Collection of clinical data

We used a computerised data collection form to systematically collect the following information from the medical records of NF patients:

  1. (1)

    clinical manifestations, including the infection site(s), local findings, severity of sepsis syndrome, and laboratory data on admission;

  2. (2)

    underlying medical conditions, including DM, malignancy, liver cirrhosis, use of immunosuppressants, and chronic renal failure;

  3. (3)

    laboratory results in the emergency room or within 24 h after admission; haemoglobin, white blood cell count, platelet count, sodium, and potassium were expressed as continuous variables, and C-reactive protein and glucose were dichotomised using a cut-off point that was based on clinical experience and previous reports [19];

  4. (4)

    treatments and outcomes, including time to surgery, surgical interventions, limb loss, hospital stay, and in-hospital mortality.

Statistical analysis

The data were summarized using descriptive statistics. For categorical variables, descriptive analysis were based on percentages and frequencies, and the continuous variables are expressed as the mean and standard deviation (SD). For between-group comparison, the Student’s t test was used for continuous data and the chi-square test or Fisher’s exact test was used for categorical data. The potential risk factors for mortality were examined in all of the NF patients, diabetic NF patients, and nondiabetic NF patients. Logistic regression was performed to produce odds ratios (ORs) with 95 % confidence intervals (CIs). Multivariate logistic regression was used in assessing risk factors by adding forward substitution factors identified as significant in the univariate analysis (P <0.05). All reported P values were two-tailed and P <0.05 indicated statistical significance in each analysis.

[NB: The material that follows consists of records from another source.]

import Literature.AnabelianGeometry.EtaleTheta.Discharge.Sec5Lem59vPinGalois
import Literature.AnabelianGeometry.EtaleTheta.Discharge.Sec5Rho219PinKummerShape
import HarnessLib

/-!
# [EtTh] Prop. 5.5 at `B_N` ⟺ Lemma 5.9 (v), §2 slot pinned — the EXISTENCE direction of the Prop. 5.5 clause on the v2 subquotient record
# `ThetaSubquotientProjGalois` (surjective at Galois objects only; proof-only)

Mochizuki, *The étale theta function and its Frobenioid-theoretic manifestations*, Publ. RIMS **45** (2009), Prop. 5.5 p. 327 (PDF p. 101)
(«the second Kummer class of Proposition 5.2, (iii), determines an isomorphism `(l·Δ_Θ)_S ⊗ ℤ/Nℤ ⥲ μ_N(S)`»), Lemma 5.9 (v) p. 332 (PDF p. 106)
[cite: MochizukiEtTh2009, Prop 5.5 p.327 (PDF p.101)] [cite: MochizukiEtTh2009, Lem 5.9 (v) p.332 (PDF p.106)].

abc-iut cell, layer L2, seat abc-iut-w6-d079 (gen 6), row «PROJ-SURJ-PLAN-A» sequel «(w1e) PROP55-EXISTENCE ON v2» (self-proposed to
abc-iut-L2-lead gen 6).  PROOF-ONLY (0 definitions).  abc-iut-w4-d042's `Sec5Rho219PinKummerShape.lean` (p422255) re-run VERBATIM with the binder
`(P : ThetaSubquotientProj 𝔉)` (abc-iut-L2-t4's v1 record) replaced by `(P : ThetaSubquotientProjGalois 𝔉 Gal)` (abc-iut-w6-d079's v2 record,
p481123, INHABITED at abc-iut-L2-t9's carriers by p481568) and the Prop. 5.5 clause read on the v2 record
(`ThetaSubquotientProjGalois.IsKummerDetermined`); the v1-typed `Δ`-leg predicate `IsDeltaLeg` is consumed INLINED.  Together with
`Sec5Lem59vPinGalois.lean` (p482077: the uniqueness / coincidence direction) this gives, on the INHABITED record, the full equivalence
«Kummer-determined at `B_N` ⟺ equal to the §2-pinned isomorphism».

* `rho219OfBiTheta_kummerShape_apply_galois`, `rho219OfBiTheta_kummerShape_galois` — the §2-pinned `ρ219` has the Kummer shape on
  `H_{B_N} ∩ pre`;
* **`isKummerDetermined_of_eq_rho219OfBiTheta_galois`** — EXISTENCE: any family with `B_N`-component `ρ219` is Kummer-determined (v2 clause);
* **`isKummerDetermined_iff_cycRigidityCoincide_galois`** — the equivalence at `B_N` on the v2 record.

HONEST FRAMING: kernel-checked implications between the cell's typed statements; nothing asserts that such data exist for an actual curve;
[EtTh] is refereed; nothing here bears on [IUTchIII] Cor. 3.12 — no side taken; typed ≠ proved.
-/

noncomputable section

namespace Literature.AnabelianGeometry.EtaleTheta

open CategoryTheory
open FrobenioidCyclotomicRigidity

universe w v v' u u'

namespace ThetaFrobenioid

variable {C : Type u} [Category.{v} C] {D : Type u'} [Category.{v'} D] (𝔉 : ThetaFrobenioid.{w} C D)
  (h1 : 𝔉.SectionsFactor) (h3 : 𝔉.OuterActionLZ) (hsec : 𝔉.SgpCapSection) (hcs : 𝔉.SgpCupSection)
  (h8 : 𝔉.ConstantsEqNormalizer) (DK : Set (TopOut 𝔉.EPiN))
  (T : ThetaEnvData.{v} 𝔉.N) (ι : 𝔉.PiX ≃ₜ* T.PiX)
  {η : T.PiYdd → T.mu} (hη : η ∈ T.thetaCocycles)
  (i : (𝔉.frdBiThetaEnv h1 h3 hsec hcs h8 DK).Iso (T.modelBi hη)) {Gal : D → Prop}

/-- **The pinned §2 isomorphism has the Kummer shape, pointwise over `Δ`, on the v2 record** (abc-iut-w4-d042's
`rho219OfBiTheta_kummerShape_apply`, `P : ThetaSubquotientProjGalois 𝔉 Gal`, the `Δ`-leg law `IsDeltaLeg` INLINED as `hψ`).  For `y ∈ Π^tp_Ÿ̲` over `Δ` with `ρ y` in the
theta pre-subgroup, under the `Δ`-leg law: `ρ219[proj(ρ y)] = s^⊓-gp_N(ρ y) · s^⊔-gp_N(ρ y)⁻¹` in `μ_N(B_N) ⊆ Aut_C(B_N)`
— since `i(ρ219[proj(ρ y)], 1) = μ(ψ[proj(ρ y)]) = μ(η(ι y)) = i(s^⊓-Π_N(y) · s^⊔-Π_N(y)⁻¹)` and
`s^⊓-Π_N(y) · s^⊔-Π_N(y)⁻¹ = (s^⊓-gp_N(ρ y) · s^⊔-gp_N(ρ y)⁻¹, 1)`. [cite: MochizukiEtTh2009, Prop 5.5 p.327 (PDF p.101); Lem 5.9 (v) p.332 (PDF p.106)] -/
theorem rho219OfBiTheta_kummerShape_apply_galois
    (hi : ∀ x : 𝔉.EPiN, ((CycEnvelope.proj T.augY T.chi (i.e x) : T.PiY) : T.PiX) = ι (𝔉.toPiY x))
    (hYdd : 𝔉.PiYdd.map ι.toMonoidHom = T.PiYdd) (P : ThetaSubquotientProjGalois 𝔉 Gal) (ψ : 𝔉.lDeltaModN 𝔉.BN ≃* T.mu)
    (hψ : ∀ (y : 𝔉.PiYdd) (_ : T.aug (ι (y : 𝔉.PiX)) = 1)
      (hh : ((𝔉.rhoYdd y : 𝔉.HB) : Aut (𝔉.base.obj 𝔉.BN)) ∈ P.pre (𝔉.base.obj 𝔉.BN)),
      ψ (QuotientGroup.mk (P.proj _ ⟨_, hh⟩)) = η ⟨ι (y : 𝔉.PiX), 𝔉.iota_mem_PiYdd T ι hYdd y⟩) (y : 𝔉.PiYdd) (hy : T.aug (ι (y : 𝔉.PiX)) = 1)
    (hh : ((𝔉.rhoYdd y : 𝔉.HB) : Aut (𝔉.base.obj 𝔉.BN)) ∈ P.pre (𝔉.base.obj 𝔉.BN)) :
    ((𝔉.rho219OfBiTheta h1 h3 hsec hcs h8 DK T ι hη i hi ψ (QuotientGroup.mk (P.proj _ ⟨_, hh⟩)) :
        𝔉.muTorsion 𝔉.BN 𝔉.N) : Aut 𝔉.BN) =
      𝔉.sgpCap (𝔉.ρ (y : 𝔉.PiX)) * (𝔉.sgpCup (𝔉.rhoYdd y))⁻¹ := by
  obtain ⟨u, hu⟩ := 𝔉.sCapPi_mul_sCupPi_inv_mem_range_muIncl h1 hsec hcs y
  have hufst : (u : Aut 𝔉.BN) = 𝔉.sgpCap (𝔉.ρ (y : 𝔉.PiX)) * (𝔉.sgpCup (𝔉.rhoYdd y))⁻¹ := by
    have h := congrArg (fun e : 𝔉.EPiN => ((e : 𝔉.EPiN) : Aut 𝔉.BN × 𝔉.PiX).1) hu
    simp only [coe_muIncl, coe_sCapPi_mul_sCupPi_inv_fst] at h
    exact h
  have hiu : i.e (𝔉.muIncl u) = CycEnvelope.inMu T.augY T.chi (η ⟨ι (y : 𝔉.PiX), 𝔉.iota_mem_PiYdd T ι hYdd y⟩) := by
    rw [hu]
    exact 𝔉.biThetaIso_sCapPi_mul_sCupPi_inv h1 h3 hsec hcs h8 DK T ι hη i hi hYdd y hy
  have hiν := 𝔉.biThetaIso_muIncl_rho219OfBiTheta h1 h3 hsec hcs h8 DK T ι hη i hi ψ
    (QuotientGroup.mk (P.proj _ ⟨_, hh⟩))
  rw [hψ y hy hh, ← hiu] at hiν
  have heq : 𝔉.rho219OfBiTheta h1 h3 hsec hcs h8 DK T ι hη i hi ψ (QuotientGroup.mk (P.proj _ ⟨_, hh⟩)) = u :=
    𝔉.muIncl_inj (i.e.injective hiν)
  rw [heq, hufst]

/-- **Prop. 5.5 at `B_N` for the §2-pinned isomorphism, from the row-2 laws, on the v2 record** (abc-iut-w4-d042's
`rho219OfBiTheta_kummerShape`): given (hlift) and (hP) (GAP G-w5d123-2)
and the bi-theta isomorphism, `ρ219 := rho219OfBiTheta ψ` satisfies the body of L2-t4's `IsKummerDetermined`:
`∀ h ∈ H_{B_N} ∩ pre, ρ219[proj h] = s^⊓-gp_N(h) · s^⊔-gp_N(h)⁻¹`. [cite: MochizukiEtTh2009, Prop 5.5 p.327 (PDF p.101)] -/
theorem rho219OfBiTheta_kummerShape_galois {l : ℕ} (R : RigidData.{v} 𝔉.N l) (ι : 𝔉.PiX ≃ₜ* R.PiX)
    {η : R.PiYdd → R.mu} (hη : η ∈ R.thetaCocycles)
    (i : (𝔉.frdBiThetaEnv h1 h3 hsec hcs h8 DK).Iso (R.toThetaEnvData.modelBi hη))
    (hi : ∀ x : 𝔉.EPiN, ((CycEnvelope.proj R.augY R.chi (i.e x) : R.PiY) : R.PiX) = ι (𝔉.toPiY x))
    (hYdd : 𝔉.PiYdd.map ι.toMonoidHom = R.PiYdd) (P : ThetaSubquotientProjGalois 𝔉 Gal) (ψ : 𝔉.lDeltaModN 𝔉.BN ≃* R.mu)
    (hlift : ∀ a ∈ 𝔉.HB, a ∈ P.pre (𝔉.base.obj 𝔉.BN) →
      ∃ k : 𝔉.PiYdd, ι (k : 𝔉.PiX) ∈ R.lDeltaTheta ∧ 𝔉.ρ (k : 𝔉.PiX) = a)
    (hP : ∀ (k : 𝔉.PiYdd) (hk : ι (k : 𝔉.PiX) ∈ R.lDeltaTheta) (hm : 𝔉.ρ (k : 𝔉.PiX) ∈ P.pre (𝔉.base.obj 𝔉.BN)),
      (QuotientGroup.mk (P.proj _ ⟨𝔉.ρ (k : 𝔉.PiX), hm⟩) : 𝔉.lDeltaModN 𝔉.BN) =
        ψ.symm (R.thetaMod ⟨ι (k : 𝔉.PiX), hk⟩))
    (h : 𝔉.HB) (hh : (h : Aut (𝔉.base.obj 𝔉.BN)) ∈ P.pre (𝔉.base.obj 𝔉.BN)) :
    ((𝔉.rho219OfBiTheta h1 h3 hsec hcs h8 DK R.toThetaEnvData ι hη i hi ψ (QuotientGroup.mk (P.proj _ ⟨h, hh⟩)) :
        𝔉.muTorsion 𝔉.BN 𝔉.N) : Aut 𝔉.BN) =
      𝔉.sgpCap (h : Aut (𝔉.base.obj 𝔉.BN)) * (𝔉.sgpCup h)⁻¹ := by
  obtain ⟨k, hk, hρ⟩ := hlift _ h.2 hh
  have hkh : 𝔉.rhoYdd k = h := Subtype.ext hρ
  subst hkh
  exact 𝔉.rho219OfBiTheta_kummerShape_apply_galois h1 h3 hsec hcs h8 DK R.toThetaEnvData ι hη i hi hYdd P ψ
    (𝔉.deltaLeg_of_rowTwo_galois h1 h3 hsec hcs h8 DK R ι hη i hi hYdd P ψ hlift hP) k
    (Subgroup.mem_inf.mp (R.lDeltaTheta_le hk)).2 hh

/-- **The v2 Prop. 5.5 clause `ThetaSubquotientProjGalois.IsKummerDetermined` for any rigidity family with `B_N`-component `ρ219`**
(abc-iut-w4-d042's `isKummerDetermined_of_eq_rho219OfBiTheta` on the v2 record) (the EXISTENCE direction of
Prop. 5.5 at `B_N`, supplied by the §2 isomorphism through Lemma 5.9 (iv)). [cite: MochizukiEtTh2009, Prop 5.5 p.327 (PDF p.101)] -/
theorem isKummerDetermined_of_eq_rho219OfBiTheta_galois {l : ℕ} (R : RigidData.{v} 𝔉.N l) (ι : 𝔉.PiX ≃ₜ* R.PiX)
    {η : R.PiYdd → R.mu} (hη : η ∈ R.thetaCocycles)
    (i : (𝔉.frdBiThetaEnv h1 h3 hsec hcs h8 DK).Iso (R.toThetaEnvData.modelBi hη))
    (hi : ∀ x : 𝔉.EPiN, ((CycEnvelope.proj R.augY R.chi (i.e x) : R.PiY) : R.PiX) = ι (𝔉.toPiY x))
    (hYdd : 𝔉.PiYdd.map ι.toMonoidHom = R.PiYdd) (P : ThetaSubquotientProjGalois 𝔉 Gal) (ψ : 𝔉.lDeltaModN 𝔉.BN ≃* R.mu)
    (hlift : ∀ a ∈ 𝔉.HB, a ∈ P.pre (𝔉.base.obj 𝔉.BN) →
      ∃ k : 𝔉.PiYdd, ι (k : 𝔉.PiX) ∈ R.lDeltaTheta ∧ 𝔉.ρ (k : 𝔉.PiX) = a)
    (hP : ∀ (k : 𝔉.PiYdd) (hk : ι (k : 𝔉.PiX) ∈ R.lDeltaTheta) (hm : 𝔉.ρ (k : 𝔉.PiX) ∈ P.pre (𝔉.base.obj 𝔉.BN)),
      (QuotientGroup.mk (P.proj _ ⟨𝔉.ρ (k : 𝔉.PiX), hm⟩) : 𝔉.lDeltaModN 𝔉.BN) =
        ψ.symm (R.thetaMod ⟨ι (k : 𝔉.PiX), hk⟩))
    (ρf : RigidityFamily 𝔉) (hB : 𝔉.IsThetaSaturated 𝔉.BN)
    (hρf : 𝔉.CycRigidityCoincide (𝔉.rho219OfBiTheta h1 h3 hsec hcs h8 DK R.toThetaEnvData ι hη i hi ψ) ρf hB) :
    P.IsKummerDetermined ρf hB := by
  intro h hh
  have happ : ρf 𝔉.BN hB (QuotientGroup.mk (P.proj _ ⟨h, hh⟩)) =
      𝔉.rho219OfBiTheta h1 h3 hsec hcs h8 DK R.toThetaEnvData ι hη i hi ψ (QuotientGroup.mk (P.proj _ ⟨h, hh⟩)) := by
    rw [hρf]
  rw [happ]
  exact 𝔉.rho219OfBiTheta_kummerShape_galois h1 h3 hsec hcs h8 DK R ι hη i hi hYdd P ψ hlift hP h hh

/-- **At `B_N`, on the v2 record: «Kummer-determined» ⟺ «equal to the §2-pinned isomorphism»** (abc-iut-w4-d042's
`isKummerDetermined_iff_cycRigidityCoincide`) (Prop. 5.5's characterization ⟺ Lemma 5.9
(v)'s coincidence), given the bi-theta isomorphism of (iv) and the row-2 laws (hpre, hlift, hP).
[cite: MochizukiEtTh2009, Prop 5.5 p.327 (PDF p.101); Lem 5.9 (v) p.332 (PDF p.106)] -/
theorem isKummerDetermined_iff_cycRigidityCoincide_galois {l : ℕ} (R : RigidData.{v} 𝔉.N l) (ι : 𝔉.PiX ≃ₜ* R.PiX)
    {η : R.PiYdd → R.mu} (hη : η ∈ R.thetaCocycles)
    (i : (𝔉.frdBiThetaEnv h1 h3 hsec hcs h8 DK).Iso (R.toThetaEnvData.modelBi hη))
    (hi : ∀ x : 𝔉.EPiN, ((CycEnvelope.proj R.augY R.chi (i.e x) : R.PiY) : R.PiX) = ι (𝔉.toPiY x))
    (hYdd : 𝔉.PiYdd.map ι.toMonoidHom = R.PiYdd) (P : ThetaSubquotientProjGalois 𝔉 Gal) (ψ : 𝔉.lDeltaModN 𝔉.BN ≃* R.mu)
    (hpre : ∀ k : 𝔉.PiYdd, ι (k : 𝔉.PiX) ∈ R.lDeltaTheta → 𝔉.ρ (k : 𝔉.PiX) ∈ P.pre (𝔉.base.obj 𝔉.BN))
    (hlift : ∀ a ∈ 𝔉.HB, a ∈ P.pre (𝔉.base.obj 𝔉.BN) →
      ∃ k : 𝔉.PiYdd, ι (k : 𝔉.PiX) ∈ R.lDeltaTheta ∧ 𝔉.ρ (k : 𝔉.PiX) = a)
    (hP : ∀ (k : 𝔉.PiYdd) (hk : ι (k : 𝔉.PiX) ∈ R.lDeltaTheta) (hm : 𝔉.ρ (k : 𝔉.PiX) ∈ P.pre (𝔉.base.obj 𝔉.BN)),
      (QuotientGroup.mk (P.proj _ ⟨𝔉.ρ (k : 𝔉.PiX), hm⟩) : 𝔉.lDeltaModN 𝔉.BN) =
        ψ.symm (R.thetaMod ⟨ι (k : 𝔉.PiX), hk⟩))
    (ρf : RigidityFamily 𝔉) (hB : 𝔉.IsThetaSaturated 𝔉.BN) :
    P.IsKummerDetermined ρf hB ↔
      𝔉.CycRigidityCoincide (𝔉.rho219OfBiTheta h1 h3 hsec hcs h8 DK R.toThetaEnvData ι hη i hi ψ) ρf hB :=
  ⟨fun hρf => 𝔉.cycRigidityCoincide_rho219OfBiTheta_of_rowTwo_galois h1 h3 hsec hcs h8 DK R ι hη i hi hYdd P ρf hB hρf ψ hpre
      hlift hP,
    fun hρf => 𝔉.isKummerDetermined_of_eq_rho219OfBiTheta_galois h1 h3 hsec hcs h8 DK R ι hη i hi hYdd P ψ hlift hP ρf hB hρf⟩

end ThetaFrobenioid

end Literature.AnabelianGeometry.EtaleTheta

end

The statistical analyses were performed using SAS 9.2 (SAS Institute Inc., Cary, NC).

Results

General clinical characteristics

We identified 165 NF patients that met the inclusion criteria. The mean age was 58.8 years, and 110 patients were men (67 %) and 55 patients were women (33 %). Underlying chronic diseases, including DM (n = 84, 51 %), hypertension (n = 59, 36 %), heart disease (n = 39, 24 %), chronic kidney disease (n = 29, 18 %), and liver cirrhosis (n = 22, 13 %) were common. The infection most commonly involved the lower limbs (n = 111, 67 %), followed by the trunk (n = 21, 13 %), and the upper limbs (n = 17, 10 %). Seventy-eight patients (47 %) reported a preceding trauma or injury history at the infection site. Antibiotic susceptibility data of the causative agents were available in 81 patients, and 19 of them (23.5 %) were found to receive inappropriate empirical antibiotics. During hospitalisation, the NF patients underwent an average of 2.7 ± 1.8 surgical debridements. Major limb amputation was performed in 35 patients (21 %), and 49 patients died during hospitalization, yielding a case fatality rate of 29.7 %.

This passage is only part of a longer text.